FMECA and FTA analysis for industrial and collaborative robots

In industrial manufacturing the automation of production processes has become a core factor and robots play a key role in improving productivity, availability and safety. In this prospective, unexpected robot downtime or failure may not only affect daily production tasks, but also cause unpredictable additional production and economic losses. Reliability and availability of the robots is therefore crucial in such systems and a careful maintenance based on condition monitoring of the actual operational health status of the machine has become to play a vital role in order to avoid unscheduled breakdowns, wasteful replacement or repairs before the end of the Remaining Useful Life (RUL) of components. In order to achieve better performances and reduce the overall maintenance costs, there has been an evolution in maintenance techniques: from the earliest Unplanned Breakdown Maintenance (UBM), which takes place only at breakdowns, passing through time-based Planned Preventive Maintenance (PPM), which sets a periodic interval to perform preventive maintenance prior to the Mean Time Between Failure (MTBF) regardless of the health status of a physical asset, finally settling on a more efficient maintenance approach which is Condition Based Maintenance (CBM).

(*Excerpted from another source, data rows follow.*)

/-- **No gate errs ⇒ the polynomial semantics is the Boolean one**: every entry of `avals` is
the bit of the corresponding entry of the true transcript. [cite: Smolensky1987, Lemma 2] -/
theorem getD_avals_eq_bit (ρ : Seed p) (C : Circuit (Fin n)) (x : Fin n → Bool)
    (h : ∀ j, j < C.gates.length → ¬ GateErr ℓ ρ C x j) :
    ∀ j, j < C.gates.length →
      (avals ℓ ρ x C.gates).getD j 0 = bit p ((transcript x [] C.gates).getD j false) := by
  intro j
  induction j using Nat.strong_induction_on with
  | _ j ih =>
    intro hj
    rw [getD_avals_eq_polyOp ℓ ρ x C j hj, getD_transcript_eq_gateValue C x j hj]
    have hargs : (fun a => wireF x (avals ℓ ρ x C.gates) (C.gates[j].args a)) =
        fun a => bit p (trueArgs C x j hj a) := by
      funext a
      unfold trueArgs
      cases hga : C.gates[j].args a with
      | inl i => rfl
      | inr m =>
        have hm : m < j := C.wf j hj a m hga
        simp only [wireF, wireVal]
        exact ih m hm (hm.trans hj)
    have hne := h j hj
    simp only [GateErr, LocErr, hj, exists_true_left, ne_eq, not_not] at hne
    rw [polyOp, hargs, hne]
    rfl

/-- **Off the error set the approximating function is the circuit's value.**
[cite: Smolensky1987, Lemma 2] -/
theorem apx_eq_bit_eval (ρ : Seed p) (C : Circuit (Fin n)) (x : Fin n → Bool)
    (h : ∀ j, j < C.gates.length → ¬ GateErr ℓ ρ C x j) :
    apx ℓ ρ C x = bit p (C.eval x) := by
  rw [apx, eval_eq_wireVal]
  cases ho : C.output with
  | inl i => rfl
  | inr m =>
    simp only [wireF, wireVal]
    exact getD_avals_eq_bit ℓ ρ C x h m (C.wf_output m ho)

end Exact

end Smolensky

end Literature.Computability.MetaComplexity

In order to perform CBM, an integration of health monitoring, diagnostics, prognostics and maintenance techniques (collectively known as Prognostics and Health Management (PHM)) is needed. In the current essay a Failure Mode, Effects and Criticality Analysis (FMECA) on the joint of a robotic manipulator (specifically UR5) is carried on, in order to find the most likely causes of fault/failure of the various components and a Fault Tree Analysis (FTA) is undertaken to find correlation between components faults.